Decoupled Clipping: Separate $\epsilon_{\text{low}}$ and $\epsilon_{\text{high}}$ values (0.2, 0.4) are used to differentially bound the PPO objective.
Dynamic Sampling: Prompts with high/low accuracy are filtered out, as they provide little learning signal. This focuses learning on examples in the intermediate difficulty band.

KL Penalty and Reference Policy Reset While prior work advocates discarding the KL term, ProRL keeps it—though not blindly. To prevent the KL loss from dominating, they periodically reset the reference model to the current online policy, thereby refreshing the anchor without losing the stabilizing effect of KL regularization.

Experimental Setup

Training is conducted on a curated 136K-task dataset across five domains: math, code, STEM, logic puzzles, and instruction following. The base model is DeepSeek-R1-Distill-Qwen-1.5B, already capable of generating long Chain-of-Thought (CoT) traces. Training uses verl, a variant of GRPO, with a batch size of 256, temperature 1.2, and 16 rollouts per prompt. It runs across four H100 nodes (~16K GPU hours over ~20 days).

According to Figure 1 (Page 2), the model's pass@1 and pass@16 scores increase consistently across training steps. The entropy is tracked throughout (Figure 2, Page 5), showing that the model avoids collapse across eight training runs, aided by resets and reward shaping.

Does ProRL Elicit New Reasoning Patterns?

Yes. The model's pass@128 score increases on tasks where the base model fails completely, implying that ProRL leads to genuine reasoning expansion. These gains are not uniformly distributed, however. The authors categorize benchmarks into three regimes:

1. Diminished Reasoning Boundary

Observed in some math tasks. Here, although pass@1 improves, pass@128 declines, suggesting the model narrows its output distribution around known solutions. These tasks typically had high initial pass@128 scores—i.e., the base model already did well.

2. Gains Plateau with RL

For many tasks, RL yields early gains in pass@1 and pass@128, but further training offers diminishing returns. The model appears to saturate its learning capacity for these domains early on.

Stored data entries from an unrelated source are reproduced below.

import Summits.ResolutionOfSingularities.ResolutionOfSingularities.Theorems.FrobeniusClosingPatchingRelPerfectMonomialPolyhedraGame
import HarnessLib

/-!
# Crux `PatchingRelPerfect` (stmt-ResolutionOfSingularities-16161), chain w52 — TargetsF3 (m)
# «M2-strong», COMBINATORIAL HALF, file 1m: the game with MARKING `m` (Hironaka's version),
# the LOCAL WIN, POSITIONAL exceptional indices, and the Route-K target

[OURS · L1 W5.2 · res-L1-w52-plan-1 RULING M2 06:34:44Z + RULING «Route K approved» 07:37:28Z;
interface with res-L1-w52-stub-4 (INTERFACE NOTE 06:46:33Z: «win must be LOCAL», «state =
positions»); fact-free; nothing here is a statement of the manuscript under review]

File 1 (`…MonomialPolyhedraGame`, p507620) fixed permissibility at weight `≥ 1` and the end
condition `Principal` (least member at every stratum — the total-transform notion).  Route K runs the
tree's functorial order reduction `𝓑𝓜𝓞_m` for an arbitrary marking `m ≥ 1`, whose output is the
sharper, LOCAL end condition «`cosupp (I_r, m) = ∅`», i.e. at every stratum some member has weight
`< m`; and the scheme dictionary indexes the exceptional divisors POSITIONALLY (the new divisor of a
state with `n` boundary members is number `n`).  This file types exactly that:

* `PermissibleM m s J` — `J` a non-empty stratum with `m ≤ |α_J|` for every member (`E_J ⊆ cosupp(I,m)`);
  `permissibleM_one_iff` (= file 1's `Permissible`).
* `WonM m s` — at every stratum some member has weight `< m`; `wonM_one_iff` (= stub-4's `LocalWin`:
  a member vanishing identically on the stratum); `principal_of_wonM_one`.
* `WinnableAll m s` — won, or some permissible `J` such that for EVERY fresh name `e ∉ B` the moved
  state `move s J e m` (controlled bookkeeping `c = m`) is again `WinnableAll` (label-independence is
  free for Route K and lets every consumer pick its own naming policy);
  `WinnablePos m s` — the POSITIONAL policy `e := #B` (for `B = range n`: `e = n`);
  `WinnableAll.winnablePos`, `WinnableAll.winnable_one` (⇒ file 1's `Winnable 1`, hence `Winnable 0`).
* `RouteKTarget m := ∀ s, s.WF → WinnableAll m s` and
  `globalPermissiblePolyhedraGame_of_routeKTarget : RouteKTarget 1 → GlobalPermissiblePolyhedraGame`.
-/

-- `Summit.<Summit>.<Sub>.Theorems` with `Sub = Summit` (single-conjunct summit, D-0017)
set_option linter.dupNamespace false

namespace Summit.ResolutionOfSingularities.ResolutionOfSingularities.Theorems

namespace PolyhedraGame

open Finset

/-! ## Marking `m` -/

/-- [OURS · W5.2 M2-strong] Permissibility with marking `m`: `J` is a non-empty stratum and every
member has weight `≥ m` on `J` (`E_J ⊆ cosupp (I, m)`, Hironaka's rule `Σ_{j∈J} x_j ≥ 1` after
scaling by `m`). -/
def PermissibleM (m : ℕ) (s : State) (J : Finset ℕ) : Prop :=
  J ∈ s.Str ∧ J.Nonempty ∧ ∀ α ∈ s.A, m ≤ weight J α

/-- [OURS] Marking `1` is file 1's permissibility. -/
theorem permissibleM_one_iff (s : State) (J : Finset ℕ) : PermissibleM 1 s J ↔ Permissible s J :=
  Iff.rfl

/-- [OURS · W5.2 M2-strong] The LOCAL WIN with marking `m`: at every stratum some member has weight
`< m` (the order of the controlled transform dropped below the marking everywhere:
`cosupp (I, m) = ∅`). -/
def WonM (m : ℕ) (s : State) : Prop :=
  ∀ T ∈ s.Str, ∃ α ∈ s.A, weight T α < m

/-- [OURS] With marking `1` the local win says: at every stratum some member vanishes identically
there (res-L1-w52-stub-4's `LocalWin`, the end criterion of `monomialSum_eq_top_of_forall_…`). -/
theorem wonM_one_iff (s : State) :
    WonM 1 s ↔ ∀ T ∈ s.Str, ∃ α ∈ s.A, ∀ i ∈ T, α i = 0 := by
  refine forall₂_congr fun T _ => exists_congr fun α => and_congr_right fun _ => ?_
  rw [Nat.lt_one_iff, weight, Finset.sum_eq_zero_iff]

/-- [OURS] A local win with marking `1` is a principal state (the vanishing member is least). -/
theorem principal_of_wonM_one {s : State} (h : WonM 1 s) : Principal s := by
  intro T hT
  obtain ⟨α₀, hα₀, h0⟩ := (wonM_one_iff s).mp h T hT
  exact ⟨α₀, hα₀, fun α _ i hi => by rw [h0 i hi]; exact Nat.zero_le _⟩

/-! ## Winnability with marking `m`: all fresh names / positional names -/

/-- [OURS · W5.2 M2-strong] `WinnableAll m s`: the state is won (marking `m`), or there is a
permissible centre `J` such that for EVERY fresh exceptional name `e ∉ B` the moved state (controlled
bookkeeping `c = m`) is again `WinnableAll m`.  The quantification over all names makes the notion
independent of the consumer's naming policy. -/
inductive WinnableAll (m : ℕ) : State → Prop
  /-- a won state -/
  | done {s : State} : WonM m s → WinnableAll m s
  /-- a permissible move, good under every fresh name -/
  | step {s : State} (J : Finset ℕ) :
      PermissibleM m s J → (∀ e, e ∉ s.B → WinnableAll m (move s J e m)) → WinnableAll m s

/-- [OURS · W5.2 M2-strong] `WinnablePos m s`: winnability with the POSITIONAL naming policy — the
exceptional index of a move from a state with `#B` boundary indices is `#B` (for `B = range n` this is
`n`, the position of the new divisor appended to the boundary list). -/
inductive WinnablePos (m : ℕ) : State → Prop
  /-- a won state -/
  | done {s : State} : WonM m s → WinnablePos m s
  /-- a permissible move with the positional name -/
  | step {s : State} (J : Finset ℕ) :
      PermissibleM m s J → s.B.card ∉ s.B → WinnablePos m (move s J s.B.card m) → WinnablePos m s

/-- [OURS] For `B = range n`, the positional index `#B = n` is fresh. -/
theorem card_notMem_of_eq_range {s : State} {n : ℕ} (h : s.B = Finset.range n) : s.B.card ∉ s.B := by
  rw [h, Finset.card_range]
  simp

/-- [OURS] The boundary indices after a move. -/
@[simp] theorem move_B (s : State) (J : Finset ℕ) (e c : ℕ) : (move s J e c).B = insert e s.B := rfl

/-- [OURS] A positional move keeps the boundary indices an initial segment. -/
theorem move_B_eq_range {s : State} {n : ℕ} (h : s.B = Finset.range n) (J : Finset ℕ) (c : ℕ) :
    (move s J s.B.card c).B = Finset.range (n + 1) := by
  rw [move_B, h, Finset.card_range, Finset.range_add_one]

/-- [OURS] **All-names winnability gives positional winnability** on states whose boundary indices
form an initial segment `range n` (preserved by positional moves). -/
theorem WinnableAll.winnablePos {m : ℕ} {s : State} (h : WinnableAll m s) :
    ∀ n : ℕ, s.B = Finset.range n → WinnablePos m s := by
  induction h with
  | done hw => exact fun _ _ => WinnablePos.done hw
  | step J hJ _ ih =>
    intro n hn
    have he : _ := card_notMem_of_eq_range hn
    exact WinnablePos.step J hJ he (ih _ he (n + 1) (move_B_eq_range hn J m))

/-- [OURS] A fresh name always exists: one more than every live index. -/
theorem sup_succ_notMem (s : State) : s.B.sup id + 1 ∉ s.B := by
  intro h
  have h2 : id (s.B.sup id + 1) ≤ s.B.sup id := Finset.le_sup (f := id) h
  simp only [id] at h2
  omega

/-- [OURS] **All-names winnability with marking `1` gives file 1's `Winnable 1`** (choose any fresh
name; a local win is principal), hence `Winnable 0` (`winnable_zero_of_winnable_one`). -/
theorem WinnableAll.winnable_one {s : State} (h : WinnableAll 1 s) : Winnable 1 s := by
  induction h with
  | done hw => exact Winnable.done (principal_of_wonM_one hw)
  | step J hJ _ ih =>
    exact Winnable.step J _ ((permissibleM_one_iff _ J).mp hJ) (sup_succ_notMem _)
      (ih _ (sup_succ_notMem _))

/-- [OURS] Corollary: all-names winnability with marking `1` gives a total-transform win. -/
theorem WinnableAll.winnable_zero {s : State} (h : WinnableAll 1 s) : Winnable 0 s :=
  winnable_zero_of_winnable_one h.winnable_one

/-! ## The Route-K target -/

/-- [OURS · W5.2 M2-strong · Route K target, NOT proved here] With marking `m`, every well-formed state
is `WinnableAll m`: finitely many blow-ups of strata inside `cosupp (I, m)` (controlled transform with
marking `m`) reach a local win.  Route K (res-L1-w52-plan-1 RULING 07:37:28Z) derives it from the
tree's functorial order reduction in characteristic zero (`Kollar2007.MarkedOrderReductionInDim`)
by realising the state as a monomial ideal on a toric open of `𝔸^B_ℚ` and reading the torus-stable
centres back as strata.  A `Prop`; consumers take it as a hypothesis until discharged. -/
def RouteKTarget (m : ℕ) : Prop := ∀ s : State, s.WF → WinnableAll m s

/-- [OURS] The Route-K target with marking `1` discharges the target of file 1. -/
theorem globalPermissiblePolyhedraGame_of_routeKTarget (h : RouteKTarget 1) :
    GlobalPermissiblePolyhedraGame :=
  fun s hs => (h s hs).winnable_zero

/-- [OURS] The Route-K target with marking `m` gives positional winnability for list-indexed states
(the shape consumed by the scheme dictionary). -/
theorem winnablePos_of_routeKTarget {m : ℕ} (h : RouteKTarget m) (s : State) (hs : s.WF) (n : ℕ)
    (hn : s.B = Finset.range n) : WinnablePos m s :=
  (h s hs).winnablePos n hn

end PolyhedraGame

end Summit.ResolutionOfSingularities.ResolutionOfSingularities.Theorems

3. Sustained Gains from ProRL

On more complex tasks, especially coding and instruction following, the model continues to improve throughout training. These tasks benefit from long-horizon exploration, and the model generalizes more effectively to test prompts. Figures 4 and 12 (Pages 7 and 22) showcase continued gains across increasing k.

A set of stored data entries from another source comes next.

import Literature.NumberTheory.DiophantineGeometry.PlaneSectionBookkeepingProofs
import HarnessLib

/-!
# Shape of the generic plane section `χ = f(μ + vX + Y·Z)`

For a field `E`, `f ∈ E[x₁, …, xₙ]` of total degree `δ` and `μ, v ∈ Eⁿ`, the restriction of
`f` to the planes through the line `{μ + Xv}`,

  `χ = f(μ₁ + v₁X + Z₁Y, …, μₙ + vₙX + ZₙY) ∈ E[Z][Y][X]`

(`E[Z] = MvPolynomial (Fin n) E` the ring of plane parameters; outer variable `X`, inner `Y`),
has the following elementary shape, used by the Newton–Hensel / linear-algebra argument of
Kaltofen's effective Bertini theorem (Cafure–Matera 2006, §3.2; the degree bookkeeping behind
"`deg Υ ≤ …`" in Thm. 3.3 and Cor. 3.2):

* `filtration_planeSubst`: the coefficient of `Xᵉ Yʲ` has `Z`-degree `≤ j` (each `Zᵢ` comes with
  a factor `Y`); this *degree filtration* is stable under sums, products and evaluation at elements
  of `E[Z][Y]` satisfying it (`filtrationY_eval`), hence under the Newton step
  (`filtrationY_newton_step`);
* `coeff_planeSubst_totalDegree`, `natDegree_planeSubst`, `natDegree_coeff_planeSubst_le`: `χ` has
  `X`-degree `δ` with constant leading coefficient `f_δ(v)` (top homogeneous component of `f` at
  `v`) when `f_δ(v) ≠ 0`, and its `X`-coefficients have `Y`-degree `≤ δ`;
* `map_evalRingHom_zero_planeSubst`: `χ(X, 0, Z) = g(X) = f(μ + Xv)` does not involve `Z`.

No definitions: the filtration is spelled `∀ j, totalDegree (coeff j) ≤ j`, `χ`, `g` are the
displayed `MvPolynomial.aeval` terms (as in `BertiniSubstitutionProofs`).

## References

* E. Kaltofen, J. Comput. System Sci. 50 (1995) 274–295, §3 (proof of Thm. 5, degree counts).
  [Kaltofen1995]
* A. Cafure, G. Matera, Finite Fields Appl. 12 (2006) 155–185, §3.2, proof of Thm. 3.3.
  [CafureMatera2006]
-/

noncomputable section

open scoped Classical Polynomial
open MvPolynomial

namespace Literature.NumberTheory.DiophantineGeometry

universe u v

variable {E : Type u} [Field E] {σ : Type v}

/-! ### The degree filtration on `E[Z][Y]` and `E[Z][Y][X]`

`FilY a :⇔ ∀ j, totalDegree (a.coeff j) ≤ j` for `a ∈ E[Z][Y]`, and `Fil P :⇔ ∀ e, FilY (P.coeff e)`
for `P ∈ E[Z][Y][X]`; both written out. -/

section Filtration

/-- The filtration is additive. [folklore] -/
theorem filtrationY_add {a b : Polynomial (MvPolynomial σ E)}
    (ha : ∀ j, (a.coeff j).totalDegree ≤ j) (hb : ∀ j, (b.coeff j).totalDegree ≤ j) :
    ∀ j, ((a + b).coeff j).totalDegree ≤ j := fun j ↦ by
  rw [Polynomial.coeff_add]
  exact (totalDegree_add _ _).trans (max_le (ha j) (hb j))

/-- The filtration is stable under negation. [folklore] -/
theorem filtrationY_neg {a : Polynomial (MvPolynomial σ E)}
    (ha : ∀ j, (a.coeff j).totalDegree ≤ j) : ∀ j, ((-a).coeff j).totalDegree ≤ j := fun j ↦ by
  rw [Polynomial.coeff_neg, totalDegree_neg]
  exact ha j

/-- The filtration is stable under subtraction. [folklore] -/
theorem filtrationY_sub {a b : Polynomial (MvPolynomial σ E)}
    (ha : ∀ j, (a.coeff j).totalDegree ≤ j) (hb : ∀ j, (b.coeff j).totalDegree ≤ j) :
    ∀ j, ((a - b).coeff j).totalDegree ≤ j := by
  rw [sub_eq_add_neg]
  exact filtrationY_add ha (filtrationY_neg hb)

/-- The filtration is multiplicative. [folklore] -/
theorem filtrationY_mul {a b : Polynomial (MvPolynomial σ E)}
    (ha : ∀ j, (a.coeff j).totalDegree ≤ j) (hb : ∀ j, (b.coeff j).totalDegree ≤ j) :
    ∀ j, ((a * b).coeff j).totalDegree ≤ j := fun j ↦ by
  rw [Polynomial.coeff_mul]
  refine totalDegree_finsetSum_le fun x hx ↦ ?_
  rw [Finset.mem_antidiagonal] at hx
  calc (a.coeff x.1 * b.coeff x.2).totalDegree
      ≤ (a.coeff x.1).totalDegree + (b.coeff x.2).totalDegree := totalDegree_mul _ _
    _ ≤ x.1 + x.2 := Nat.add_le_add (ha _) (hb _)
    _ = j := hx

/-- Finite sums respect the filtration. [folklore] -/
theorem filtrationY_sum {ι : Type*} (s : Finset ι) {g : ι → Polynomial (MvPolynomial σ E)}
    (hg : ∀ i ∈ s, ∀ j, ((g i).coeff j).totalDegree ≤ j) :
    ∀ j, ((∑ i ∈ s, g i).coeff j).totalDegree ≤ j := by
  induction s using Finset.induction_on with
  | empty => intro j; simp
  | insert a s has ih =>
    rw [Finset.sum_insert has]
    exact filtrationY_add (hg a (Finset.mem_insert_self _ _))
      (ih fun i hi ↦ hg i (Finset.mem_insert_of_mem hi))

/-- Powers respect the filtration. [folklore] -/
theorem filtrationY_pow {a : Polynomial (MvPolynomial σ E)}
    (ha : ∀ j, (a.coeff j).totalDegree ≤ j) (m : ℕ) : ∀ j, ((a ^ m).coeff j).totalDegree ≤ j := by
  induction m with
  | zero => intro j; rw [pow_zero, Polynomial.coeff_one]; split_ifs <;> simp
  | succ m ih => rw [pow_succ]; exact filtrationY_mul ih ha

/-- Constants `c ∈ E` lie in the filtration. [folklore] -/
theorem filtrationY_C_C (c : E) :
    ∀ j, ((Polynomial.C (C c) : Polynomial (MvPolynomial σ E)).coeff j).totalDegree ≤ j := by
  intro j
  rw [Polynomial.coeff_C]
  split_ifs <;> simp

/-- `Zᵢ · Y` lies in the filtration. [folklore] -/
theorem filtrationY_X_mul_Y (i : σ) :
    ∀ j, ((Polynomial.C (X i) * Polynomial.X : Polynomial (MvPolynomial σ E)).coeff j).totalDegree
      ≤ j := by
  intro j
  rw [Polynomial.coeff_C_mul_X]
  split_ifs with h
  · subst h; rw [totalDegree_X]
  · simp

/-- **Evaluation respects the filtration:** if every `X`-coefficient of `P ∈ E[Z][Y][X]` and
`a ∈ E[Z][Y]` lie in the filtration then so does `P(a)`. [folklore] -/
theorem filtrationY_eval {P : Polynomial (Polynomial (MvPolynomial σ E))}
    (hP : ∀ e j, ((P.coeff e).coeff j).totalDegree ≤ j) {a : Polynomial (MvPolynomial σ E)}
    (ha : ∀ j, (a.coeff j).totalDegree ≤ j) : ∀ j, ((P.eval a).coeff j).totalDegree ≤ j := by
  rw [Polynomial.eval_eq_sum_range]
  exact filtrationY_sum _ fun e _ ↦ filtrationY_mul (hP e) (filtrationY_pow ha e)

/-- **The Newton step respects the filtration:** with `u ∈ E` a constant,
`a ↦ a - u χ(a)` preserves it. [folklore] -/
theorem filtrationY_newton_step {χ : Polynomial (Polynomial (MvPolynomial σ E))}
    (hχ : ∀ e j, ((χ.coeff e).coeff j).totalDegree ≤ j) (u : E)
    {a : Polynomial (MvPolynomial σ E)} (ha : ∀ j, (a.coeff j).totalDegree ≤ j) :
    ∀ j, ((a - Polynomial.C (C u) * χ.eval a).coeff j).totalDegree ≤ j :=
  filtrationY_sub ha (filtrationY_mul (filtrationY_C_C u) (filtrationY_eval hχ ha))

/-- The filtration on `E[Z][Y][X]` is additive. [folklore] -/
theorem filtration_add {P Q : Polynomial (Polynomial (MvPolynomial σ E))}
    (hP : ∀ e j, ((P.coeff e).coeff j).totalDegree ≤ j)
    (hQ : ∀ e j, ((Q.coeff e).coeff j).totalDegree ≤ j) :
    ∀ e j, (((P + Q).coeff e).coeff j).totalDegree ≤ j := fun e ↦ by
  rw [Polynomial.coeff_add]
  exact filtrationY_add (hP e) (hQ e)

Out-of-Distribution Generalization

A key strength of ProRL is its ability to generalize:

BoxNet: A novel task not included in training. The base model fails entirely; the ProRL-trained model achieves near-perfect performance (Figure 5, Page 8).
Graph Coloring: Tested on graph sizes up to 20 nodes (training used 10). The ProRL model maintains higher pass@1 and pass@128 across increasing graph size (Figure 6, Page 8).

Distributional Shifts

Unlike previous work (e.g., Dang et al.), which observed performance degradation due to reduced diversity, ProRL induces rightward shifts in pass@1 distributions across multiple domains (Figures 14–17). The model doesn't just concentrate on "winning answers"—it generates a wider range of correct outputs across broader input space.

Final Takeaway

ProRL demonstrates that reinforcement learning, when applied with sufficient training duration and stability techniques, can expand the reasoning boundary of language models in meaningful, quantifiable ways. This paper counters the prevailing pessimism around RL’s effectiveness by showing that its limitations are often procedural, not fundamental.

Critically, the methodology—KL-controlled GRPO, reference resets, high-temperature rollouts, and diverse task domains—serves as a blueprint for future long-horizon reasoning-centric RL work. While ProRL is compute-intensive, it sets a strong precedent that extended RL can deliver qualitatively new reasoning strategies, even in small models.